__EXERCISE INSTRUCTIONS__. As the answer, set down the lines below from the one containing "(hV : closure" through the one containing "is a smooth", exactly and inclusively, and no others.

__Collected data__.
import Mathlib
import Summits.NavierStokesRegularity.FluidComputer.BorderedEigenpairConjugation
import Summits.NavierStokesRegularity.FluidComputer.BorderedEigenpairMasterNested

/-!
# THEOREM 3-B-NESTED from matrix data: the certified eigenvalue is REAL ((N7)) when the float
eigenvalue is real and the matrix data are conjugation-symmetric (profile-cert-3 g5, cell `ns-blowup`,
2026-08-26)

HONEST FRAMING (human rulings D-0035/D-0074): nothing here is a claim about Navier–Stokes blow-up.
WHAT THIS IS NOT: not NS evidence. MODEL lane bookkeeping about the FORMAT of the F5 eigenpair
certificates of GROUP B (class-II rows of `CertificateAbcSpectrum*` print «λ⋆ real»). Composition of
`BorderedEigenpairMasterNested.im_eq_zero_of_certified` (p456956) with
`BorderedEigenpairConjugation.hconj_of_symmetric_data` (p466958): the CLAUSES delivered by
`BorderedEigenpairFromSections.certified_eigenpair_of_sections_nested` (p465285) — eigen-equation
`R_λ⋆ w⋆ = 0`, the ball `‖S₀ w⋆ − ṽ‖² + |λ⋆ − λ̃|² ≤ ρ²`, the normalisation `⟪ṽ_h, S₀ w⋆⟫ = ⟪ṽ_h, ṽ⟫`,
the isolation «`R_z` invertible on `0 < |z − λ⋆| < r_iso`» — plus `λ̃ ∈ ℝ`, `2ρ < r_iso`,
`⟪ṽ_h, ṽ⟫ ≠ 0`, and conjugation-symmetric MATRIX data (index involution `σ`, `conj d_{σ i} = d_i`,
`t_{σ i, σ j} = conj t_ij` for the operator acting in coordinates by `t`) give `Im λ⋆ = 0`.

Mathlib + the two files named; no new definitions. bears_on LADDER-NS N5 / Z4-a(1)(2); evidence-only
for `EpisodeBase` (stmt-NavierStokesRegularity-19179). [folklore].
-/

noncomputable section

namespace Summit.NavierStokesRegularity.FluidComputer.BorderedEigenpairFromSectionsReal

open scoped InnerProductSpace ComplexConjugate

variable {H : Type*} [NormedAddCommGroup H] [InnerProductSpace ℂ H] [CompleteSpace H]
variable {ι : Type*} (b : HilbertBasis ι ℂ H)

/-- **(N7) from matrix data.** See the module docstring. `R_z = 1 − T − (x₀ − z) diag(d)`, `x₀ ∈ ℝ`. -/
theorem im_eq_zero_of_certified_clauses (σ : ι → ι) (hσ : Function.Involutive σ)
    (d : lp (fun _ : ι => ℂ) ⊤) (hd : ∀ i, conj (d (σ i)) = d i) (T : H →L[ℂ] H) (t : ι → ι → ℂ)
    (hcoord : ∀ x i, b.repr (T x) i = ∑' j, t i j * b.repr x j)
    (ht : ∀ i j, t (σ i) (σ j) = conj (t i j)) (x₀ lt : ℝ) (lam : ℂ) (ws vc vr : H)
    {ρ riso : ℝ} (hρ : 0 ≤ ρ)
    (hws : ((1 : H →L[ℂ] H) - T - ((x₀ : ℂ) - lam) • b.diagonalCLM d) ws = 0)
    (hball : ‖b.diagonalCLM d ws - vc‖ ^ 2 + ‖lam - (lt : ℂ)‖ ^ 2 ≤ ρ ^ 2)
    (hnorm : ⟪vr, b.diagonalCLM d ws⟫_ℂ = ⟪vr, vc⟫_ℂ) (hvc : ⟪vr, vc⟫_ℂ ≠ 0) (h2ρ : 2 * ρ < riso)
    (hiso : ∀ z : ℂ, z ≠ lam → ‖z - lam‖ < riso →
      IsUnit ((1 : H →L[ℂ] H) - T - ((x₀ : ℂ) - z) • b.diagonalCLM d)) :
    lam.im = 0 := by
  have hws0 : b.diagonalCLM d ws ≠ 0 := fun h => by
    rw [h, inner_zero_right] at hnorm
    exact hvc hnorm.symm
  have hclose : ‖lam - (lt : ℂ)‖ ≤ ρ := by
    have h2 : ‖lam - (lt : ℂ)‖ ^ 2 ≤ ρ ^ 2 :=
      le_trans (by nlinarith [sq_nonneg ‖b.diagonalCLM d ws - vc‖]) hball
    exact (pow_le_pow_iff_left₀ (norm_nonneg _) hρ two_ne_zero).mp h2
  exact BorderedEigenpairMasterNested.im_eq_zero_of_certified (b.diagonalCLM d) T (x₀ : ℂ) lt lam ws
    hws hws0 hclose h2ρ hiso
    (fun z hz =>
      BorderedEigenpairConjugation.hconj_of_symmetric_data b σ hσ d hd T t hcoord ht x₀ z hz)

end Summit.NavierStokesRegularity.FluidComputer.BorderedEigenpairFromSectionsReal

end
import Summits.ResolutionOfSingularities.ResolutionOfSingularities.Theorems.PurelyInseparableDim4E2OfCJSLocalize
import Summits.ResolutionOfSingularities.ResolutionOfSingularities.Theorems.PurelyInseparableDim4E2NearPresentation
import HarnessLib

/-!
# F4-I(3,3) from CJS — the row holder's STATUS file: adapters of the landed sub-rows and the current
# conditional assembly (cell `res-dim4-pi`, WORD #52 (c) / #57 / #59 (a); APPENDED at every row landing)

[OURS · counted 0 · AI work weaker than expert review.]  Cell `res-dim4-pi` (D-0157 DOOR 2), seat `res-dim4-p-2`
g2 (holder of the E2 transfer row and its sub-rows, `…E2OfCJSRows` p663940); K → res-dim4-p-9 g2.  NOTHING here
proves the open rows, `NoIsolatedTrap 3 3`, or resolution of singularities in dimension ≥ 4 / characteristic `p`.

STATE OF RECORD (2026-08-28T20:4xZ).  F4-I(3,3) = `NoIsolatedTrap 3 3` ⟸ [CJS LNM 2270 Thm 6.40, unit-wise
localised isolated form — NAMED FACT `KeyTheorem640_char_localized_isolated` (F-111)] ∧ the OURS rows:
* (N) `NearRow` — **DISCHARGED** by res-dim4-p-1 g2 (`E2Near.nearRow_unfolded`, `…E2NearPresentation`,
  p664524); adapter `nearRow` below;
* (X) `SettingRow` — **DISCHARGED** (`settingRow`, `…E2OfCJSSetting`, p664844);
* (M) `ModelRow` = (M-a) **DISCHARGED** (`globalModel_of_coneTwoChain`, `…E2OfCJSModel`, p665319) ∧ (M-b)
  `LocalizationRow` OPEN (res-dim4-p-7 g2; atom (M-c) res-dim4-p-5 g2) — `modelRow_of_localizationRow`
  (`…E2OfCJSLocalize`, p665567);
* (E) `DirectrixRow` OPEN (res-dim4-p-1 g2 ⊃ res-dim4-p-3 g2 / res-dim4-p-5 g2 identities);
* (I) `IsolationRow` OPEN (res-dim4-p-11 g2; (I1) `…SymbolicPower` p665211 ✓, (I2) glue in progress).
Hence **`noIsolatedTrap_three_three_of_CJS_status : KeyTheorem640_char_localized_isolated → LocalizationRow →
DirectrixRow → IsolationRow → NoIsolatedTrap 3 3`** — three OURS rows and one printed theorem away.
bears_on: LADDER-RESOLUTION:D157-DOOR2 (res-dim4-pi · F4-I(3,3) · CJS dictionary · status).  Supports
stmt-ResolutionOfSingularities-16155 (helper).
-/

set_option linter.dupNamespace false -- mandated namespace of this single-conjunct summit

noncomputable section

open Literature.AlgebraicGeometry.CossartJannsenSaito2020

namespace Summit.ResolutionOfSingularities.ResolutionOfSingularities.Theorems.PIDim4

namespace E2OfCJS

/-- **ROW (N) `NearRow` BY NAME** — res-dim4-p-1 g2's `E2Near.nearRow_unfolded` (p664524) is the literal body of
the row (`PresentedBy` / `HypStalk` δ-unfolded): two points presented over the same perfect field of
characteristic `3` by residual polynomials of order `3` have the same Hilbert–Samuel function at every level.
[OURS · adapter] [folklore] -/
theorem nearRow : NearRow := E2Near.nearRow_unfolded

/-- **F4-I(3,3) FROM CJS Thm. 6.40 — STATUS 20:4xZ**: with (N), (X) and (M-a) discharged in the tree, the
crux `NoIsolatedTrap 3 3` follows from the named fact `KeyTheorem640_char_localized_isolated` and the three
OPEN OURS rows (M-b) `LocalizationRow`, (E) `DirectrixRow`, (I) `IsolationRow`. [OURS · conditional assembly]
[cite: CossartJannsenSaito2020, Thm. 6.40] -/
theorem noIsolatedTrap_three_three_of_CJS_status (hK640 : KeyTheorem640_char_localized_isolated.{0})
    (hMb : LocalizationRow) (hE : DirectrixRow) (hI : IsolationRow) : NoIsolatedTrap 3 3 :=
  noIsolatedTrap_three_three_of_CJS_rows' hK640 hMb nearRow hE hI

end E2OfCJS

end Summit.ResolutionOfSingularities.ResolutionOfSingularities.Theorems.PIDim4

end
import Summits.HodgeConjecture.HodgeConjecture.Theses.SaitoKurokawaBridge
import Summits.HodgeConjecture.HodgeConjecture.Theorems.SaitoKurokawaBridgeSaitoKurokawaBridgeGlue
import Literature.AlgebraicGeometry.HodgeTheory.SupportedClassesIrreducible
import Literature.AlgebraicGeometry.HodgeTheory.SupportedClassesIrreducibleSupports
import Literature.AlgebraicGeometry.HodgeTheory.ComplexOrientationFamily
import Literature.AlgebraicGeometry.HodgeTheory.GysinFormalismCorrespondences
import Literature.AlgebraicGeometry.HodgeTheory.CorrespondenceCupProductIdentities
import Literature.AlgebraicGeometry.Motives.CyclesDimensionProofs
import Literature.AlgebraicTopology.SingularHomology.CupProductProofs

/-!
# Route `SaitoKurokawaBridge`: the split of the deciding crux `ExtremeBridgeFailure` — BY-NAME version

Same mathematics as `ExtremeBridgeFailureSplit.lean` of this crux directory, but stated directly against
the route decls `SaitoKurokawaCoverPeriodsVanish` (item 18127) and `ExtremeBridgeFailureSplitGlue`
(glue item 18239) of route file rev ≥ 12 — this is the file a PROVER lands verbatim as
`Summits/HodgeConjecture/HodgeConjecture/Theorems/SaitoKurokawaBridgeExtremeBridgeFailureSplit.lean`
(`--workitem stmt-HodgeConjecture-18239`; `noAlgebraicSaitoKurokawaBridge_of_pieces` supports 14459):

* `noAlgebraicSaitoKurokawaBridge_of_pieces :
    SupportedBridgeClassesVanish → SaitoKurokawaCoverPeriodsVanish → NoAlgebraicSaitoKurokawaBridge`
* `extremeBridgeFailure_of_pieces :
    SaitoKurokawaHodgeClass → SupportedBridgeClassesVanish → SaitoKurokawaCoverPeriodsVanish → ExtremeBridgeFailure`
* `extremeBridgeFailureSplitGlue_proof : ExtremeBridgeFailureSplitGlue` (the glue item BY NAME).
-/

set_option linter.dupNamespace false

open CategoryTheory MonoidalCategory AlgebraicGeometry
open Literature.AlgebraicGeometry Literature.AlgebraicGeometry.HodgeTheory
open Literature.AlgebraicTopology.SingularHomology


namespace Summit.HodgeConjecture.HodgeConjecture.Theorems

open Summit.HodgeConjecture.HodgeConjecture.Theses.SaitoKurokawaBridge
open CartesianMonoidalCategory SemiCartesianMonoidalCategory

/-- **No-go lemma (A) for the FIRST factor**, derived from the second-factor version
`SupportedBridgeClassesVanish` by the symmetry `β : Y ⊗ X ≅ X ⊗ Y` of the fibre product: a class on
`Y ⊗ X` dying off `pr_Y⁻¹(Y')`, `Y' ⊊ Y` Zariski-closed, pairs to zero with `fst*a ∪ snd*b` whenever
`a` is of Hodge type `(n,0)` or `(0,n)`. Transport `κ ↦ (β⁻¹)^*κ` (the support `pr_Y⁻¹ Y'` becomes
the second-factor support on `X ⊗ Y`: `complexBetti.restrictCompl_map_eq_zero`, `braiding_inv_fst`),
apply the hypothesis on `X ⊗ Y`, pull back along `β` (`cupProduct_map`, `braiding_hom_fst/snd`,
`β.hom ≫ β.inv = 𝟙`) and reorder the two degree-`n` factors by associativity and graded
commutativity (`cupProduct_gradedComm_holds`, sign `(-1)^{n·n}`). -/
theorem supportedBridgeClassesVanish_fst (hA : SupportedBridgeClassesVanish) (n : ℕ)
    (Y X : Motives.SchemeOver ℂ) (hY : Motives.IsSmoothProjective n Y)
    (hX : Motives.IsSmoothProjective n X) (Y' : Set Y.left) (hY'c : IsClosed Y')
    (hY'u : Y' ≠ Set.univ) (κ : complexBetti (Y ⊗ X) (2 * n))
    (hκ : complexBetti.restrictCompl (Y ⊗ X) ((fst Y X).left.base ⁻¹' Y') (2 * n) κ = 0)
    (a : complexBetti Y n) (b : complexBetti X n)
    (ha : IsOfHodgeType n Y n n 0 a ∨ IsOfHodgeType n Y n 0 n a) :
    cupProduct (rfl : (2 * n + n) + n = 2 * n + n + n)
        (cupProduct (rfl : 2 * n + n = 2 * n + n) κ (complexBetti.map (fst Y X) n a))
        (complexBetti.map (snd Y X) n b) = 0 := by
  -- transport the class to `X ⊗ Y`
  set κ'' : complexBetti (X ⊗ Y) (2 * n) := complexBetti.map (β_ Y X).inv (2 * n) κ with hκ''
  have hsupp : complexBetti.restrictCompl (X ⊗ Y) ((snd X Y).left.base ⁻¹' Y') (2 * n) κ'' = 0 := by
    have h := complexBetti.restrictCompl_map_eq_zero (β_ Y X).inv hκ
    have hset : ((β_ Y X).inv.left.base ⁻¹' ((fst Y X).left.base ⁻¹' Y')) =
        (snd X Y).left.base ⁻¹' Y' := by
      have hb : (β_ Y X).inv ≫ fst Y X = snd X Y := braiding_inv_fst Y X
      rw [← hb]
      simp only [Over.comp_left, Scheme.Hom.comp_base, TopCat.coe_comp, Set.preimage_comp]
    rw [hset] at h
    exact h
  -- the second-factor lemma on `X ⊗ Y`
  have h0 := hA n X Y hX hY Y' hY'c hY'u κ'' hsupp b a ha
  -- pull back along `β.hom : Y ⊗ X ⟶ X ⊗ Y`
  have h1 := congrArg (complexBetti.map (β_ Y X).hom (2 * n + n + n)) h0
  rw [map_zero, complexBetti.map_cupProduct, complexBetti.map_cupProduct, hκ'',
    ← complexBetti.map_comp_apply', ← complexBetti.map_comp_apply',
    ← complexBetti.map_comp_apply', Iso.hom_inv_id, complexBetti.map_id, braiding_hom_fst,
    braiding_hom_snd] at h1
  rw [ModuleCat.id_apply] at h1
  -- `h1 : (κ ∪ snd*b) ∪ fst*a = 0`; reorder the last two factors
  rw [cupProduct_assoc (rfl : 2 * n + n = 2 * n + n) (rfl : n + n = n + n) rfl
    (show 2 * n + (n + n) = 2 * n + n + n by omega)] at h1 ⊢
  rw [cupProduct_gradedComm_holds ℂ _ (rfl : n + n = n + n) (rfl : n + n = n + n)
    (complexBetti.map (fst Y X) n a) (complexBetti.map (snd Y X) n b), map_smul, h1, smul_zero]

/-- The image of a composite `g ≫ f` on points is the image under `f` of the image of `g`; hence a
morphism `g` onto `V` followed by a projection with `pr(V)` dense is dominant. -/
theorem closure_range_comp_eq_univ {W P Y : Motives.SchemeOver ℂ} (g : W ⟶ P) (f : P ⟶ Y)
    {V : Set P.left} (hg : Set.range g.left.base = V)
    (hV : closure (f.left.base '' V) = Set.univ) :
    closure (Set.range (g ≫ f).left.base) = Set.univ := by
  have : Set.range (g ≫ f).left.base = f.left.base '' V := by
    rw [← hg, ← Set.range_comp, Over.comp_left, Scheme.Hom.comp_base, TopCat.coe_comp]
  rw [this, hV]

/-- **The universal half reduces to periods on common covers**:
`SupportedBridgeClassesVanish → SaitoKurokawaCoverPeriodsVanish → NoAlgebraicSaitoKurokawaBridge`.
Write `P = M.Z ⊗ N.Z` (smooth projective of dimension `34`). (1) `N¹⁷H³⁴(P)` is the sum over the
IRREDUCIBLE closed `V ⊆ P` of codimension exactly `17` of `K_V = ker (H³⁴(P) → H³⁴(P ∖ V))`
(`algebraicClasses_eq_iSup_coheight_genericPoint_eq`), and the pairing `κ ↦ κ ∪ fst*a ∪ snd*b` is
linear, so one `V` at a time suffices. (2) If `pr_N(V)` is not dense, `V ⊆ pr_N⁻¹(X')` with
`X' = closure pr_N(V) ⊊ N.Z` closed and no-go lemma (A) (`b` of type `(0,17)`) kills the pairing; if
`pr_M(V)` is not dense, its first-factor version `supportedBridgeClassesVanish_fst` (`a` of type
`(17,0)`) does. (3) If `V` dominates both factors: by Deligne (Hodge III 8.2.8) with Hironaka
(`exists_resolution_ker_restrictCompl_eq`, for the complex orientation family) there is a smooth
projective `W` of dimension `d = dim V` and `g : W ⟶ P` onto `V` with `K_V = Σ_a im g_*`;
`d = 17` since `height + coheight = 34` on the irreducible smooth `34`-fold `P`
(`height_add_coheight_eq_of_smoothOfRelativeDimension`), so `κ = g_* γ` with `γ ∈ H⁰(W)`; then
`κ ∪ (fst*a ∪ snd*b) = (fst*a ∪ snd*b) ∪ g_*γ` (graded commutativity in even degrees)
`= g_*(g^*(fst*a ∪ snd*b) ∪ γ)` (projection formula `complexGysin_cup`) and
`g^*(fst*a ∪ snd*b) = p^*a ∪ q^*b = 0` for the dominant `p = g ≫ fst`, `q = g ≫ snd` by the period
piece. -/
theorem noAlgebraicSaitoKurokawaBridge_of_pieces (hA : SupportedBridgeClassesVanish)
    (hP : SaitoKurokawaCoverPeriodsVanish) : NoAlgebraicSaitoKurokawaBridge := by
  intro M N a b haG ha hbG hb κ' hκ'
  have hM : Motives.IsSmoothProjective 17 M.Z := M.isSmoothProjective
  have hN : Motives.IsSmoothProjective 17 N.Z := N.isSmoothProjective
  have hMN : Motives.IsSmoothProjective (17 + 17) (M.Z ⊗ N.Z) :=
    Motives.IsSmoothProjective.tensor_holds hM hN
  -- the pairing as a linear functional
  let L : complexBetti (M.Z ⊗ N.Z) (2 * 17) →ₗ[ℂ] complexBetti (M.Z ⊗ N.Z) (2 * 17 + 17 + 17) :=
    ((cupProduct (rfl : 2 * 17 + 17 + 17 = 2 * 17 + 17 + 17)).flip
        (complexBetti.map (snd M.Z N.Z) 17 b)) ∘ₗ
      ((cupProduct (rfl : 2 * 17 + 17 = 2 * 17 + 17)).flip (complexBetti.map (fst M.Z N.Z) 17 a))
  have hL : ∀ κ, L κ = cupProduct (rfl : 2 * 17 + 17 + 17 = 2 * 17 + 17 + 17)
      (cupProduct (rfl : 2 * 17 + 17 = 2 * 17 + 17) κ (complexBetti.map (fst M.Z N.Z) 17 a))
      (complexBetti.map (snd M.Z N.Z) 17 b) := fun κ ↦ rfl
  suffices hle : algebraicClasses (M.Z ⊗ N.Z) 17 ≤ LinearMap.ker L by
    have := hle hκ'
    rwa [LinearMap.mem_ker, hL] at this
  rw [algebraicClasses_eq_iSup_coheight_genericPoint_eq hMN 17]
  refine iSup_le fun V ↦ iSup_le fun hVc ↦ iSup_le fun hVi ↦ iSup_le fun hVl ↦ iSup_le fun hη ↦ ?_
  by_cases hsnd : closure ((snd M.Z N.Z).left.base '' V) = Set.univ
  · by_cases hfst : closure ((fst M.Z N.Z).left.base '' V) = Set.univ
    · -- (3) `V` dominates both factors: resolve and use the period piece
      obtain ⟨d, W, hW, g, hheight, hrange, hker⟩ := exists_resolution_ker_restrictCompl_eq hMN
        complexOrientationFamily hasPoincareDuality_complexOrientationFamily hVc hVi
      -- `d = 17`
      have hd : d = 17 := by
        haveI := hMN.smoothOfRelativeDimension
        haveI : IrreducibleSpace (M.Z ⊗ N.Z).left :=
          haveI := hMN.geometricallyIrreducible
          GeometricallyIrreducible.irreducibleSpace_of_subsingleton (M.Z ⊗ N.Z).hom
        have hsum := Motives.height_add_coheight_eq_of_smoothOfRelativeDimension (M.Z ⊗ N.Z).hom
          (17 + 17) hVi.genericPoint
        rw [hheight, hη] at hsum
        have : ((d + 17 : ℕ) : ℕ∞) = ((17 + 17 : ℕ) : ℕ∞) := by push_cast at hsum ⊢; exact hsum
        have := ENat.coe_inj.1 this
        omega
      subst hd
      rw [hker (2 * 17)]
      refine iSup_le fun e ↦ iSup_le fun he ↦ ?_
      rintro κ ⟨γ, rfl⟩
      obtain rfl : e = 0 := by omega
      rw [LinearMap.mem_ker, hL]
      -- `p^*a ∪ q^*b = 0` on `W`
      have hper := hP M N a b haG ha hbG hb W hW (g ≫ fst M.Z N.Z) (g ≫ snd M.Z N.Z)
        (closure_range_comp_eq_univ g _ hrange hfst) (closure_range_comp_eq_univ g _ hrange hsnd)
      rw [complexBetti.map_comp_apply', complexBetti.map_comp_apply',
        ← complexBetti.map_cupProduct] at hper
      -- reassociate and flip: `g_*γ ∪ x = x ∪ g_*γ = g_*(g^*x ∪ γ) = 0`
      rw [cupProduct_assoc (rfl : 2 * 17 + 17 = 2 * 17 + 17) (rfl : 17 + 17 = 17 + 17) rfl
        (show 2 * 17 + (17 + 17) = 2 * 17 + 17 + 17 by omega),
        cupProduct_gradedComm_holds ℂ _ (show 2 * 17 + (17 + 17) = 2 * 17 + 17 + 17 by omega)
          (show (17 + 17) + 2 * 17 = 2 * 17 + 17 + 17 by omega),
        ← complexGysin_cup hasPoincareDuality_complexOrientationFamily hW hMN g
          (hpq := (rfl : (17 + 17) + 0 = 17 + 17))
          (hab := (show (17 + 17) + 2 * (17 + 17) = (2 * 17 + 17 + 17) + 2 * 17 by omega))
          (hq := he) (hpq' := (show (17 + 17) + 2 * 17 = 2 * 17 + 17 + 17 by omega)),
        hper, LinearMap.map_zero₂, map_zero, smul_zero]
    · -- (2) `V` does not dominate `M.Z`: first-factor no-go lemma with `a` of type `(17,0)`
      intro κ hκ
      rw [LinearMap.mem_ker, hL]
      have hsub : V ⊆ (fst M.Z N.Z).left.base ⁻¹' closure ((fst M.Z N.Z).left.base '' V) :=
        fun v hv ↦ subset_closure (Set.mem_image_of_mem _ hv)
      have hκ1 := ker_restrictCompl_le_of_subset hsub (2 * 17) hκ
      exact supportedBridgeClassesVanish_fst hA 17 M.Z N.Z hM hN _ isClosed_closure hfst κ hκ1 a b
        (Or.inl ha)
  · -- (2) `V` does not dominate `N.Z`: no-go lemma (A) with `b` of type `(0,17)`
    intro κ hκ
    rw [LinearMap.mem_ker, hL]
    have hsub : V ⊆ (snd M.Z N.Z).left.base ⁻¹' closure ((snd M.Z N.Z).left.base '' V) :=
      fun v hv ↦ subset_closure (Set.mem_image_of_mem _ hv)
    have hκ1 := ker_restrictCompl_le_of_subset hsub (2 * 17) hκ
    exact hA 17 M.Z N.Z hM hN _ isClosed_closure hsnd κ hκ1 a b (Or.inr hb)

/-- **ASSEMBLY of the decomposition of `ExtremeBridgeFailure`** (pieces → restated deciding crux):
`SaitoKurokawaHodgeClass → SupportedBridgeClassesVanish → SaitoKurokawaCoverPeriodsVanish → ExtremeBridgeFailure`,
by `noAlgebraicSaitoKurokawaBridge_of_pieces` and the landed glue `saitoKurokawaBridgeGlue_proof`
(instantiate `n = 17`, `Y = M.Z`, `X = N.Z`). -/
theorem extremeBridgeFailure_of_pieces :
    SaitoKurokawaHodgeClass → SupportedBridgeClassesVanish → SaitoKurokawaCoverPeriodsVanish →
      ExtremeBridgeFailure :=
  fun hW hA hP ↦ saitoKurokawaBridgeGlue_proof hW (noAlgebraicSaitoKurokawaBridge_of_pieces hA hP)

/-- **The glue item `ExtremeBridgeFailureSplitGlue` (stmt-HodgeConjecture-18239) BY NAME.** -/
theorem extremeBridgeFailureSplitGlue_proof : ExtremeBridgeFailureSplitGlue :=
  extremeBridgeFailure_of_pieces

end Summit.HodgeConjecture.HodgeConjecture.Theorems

__SOLVED PROBLEM__.
    (hV : closure (f.left.base '' V) = Set.univ) :
    closure (Set.range (g ≫ f).left.base) = Set.univ := by
  have : Set.range (g ≫ f).left.base = f.left.base '' V := by
    rw [← hg, ← Set.range_comp, Over.comp_left, Scheme.Hom.comp_base, TopCat.coe_comp]
  rw [this, hV]

/-- **The universal half reduces to periods on common covers**:
`SupportedBridgeClassesVanish → SaitoKurokawaCoverPeriodsVanish → NoAlgebraicSaitoKurokawaBridge`.
Write `P = M.Z ⊗ N.Z` (smooth projective of dimension `34`). (1) `N¹⁷H³⁴(P)` is the sum over the
IRREDUCIBLE closed `V ⊆ P` of codimension exactly `17` of `K_V = ker (H³⁴(P) → H³⁴(P ∖ V))`
(`algebraicClasses_eq_iSup_coheight_genericPoint_eq`), and the pairing `κ ↦ κ ∪ fst*a ∪ snd*b` is
linear, so one `V` at a time suffices. (2) If `pr_N(V)` is not dense, `V ⊆ pr_N⁻¹(X')` with
`X' = closure pr_N(V) ⊊ N.Z` closed and no-go lemma (A) (`b` of type `(0,17)`) kills the pairing; if
`pr_M(V)` is not dense, its first-factor version `supportedBridgeClassesVanish_fst` (`a` of type
`(17,0)`) does. (3) If `V` dominates both factors: by Deligne (Hodge III 8.2.8) with Hironaka
(`exists_resolution_ker_restrictCompl_eq`, for the complex orientation family) there is a smooth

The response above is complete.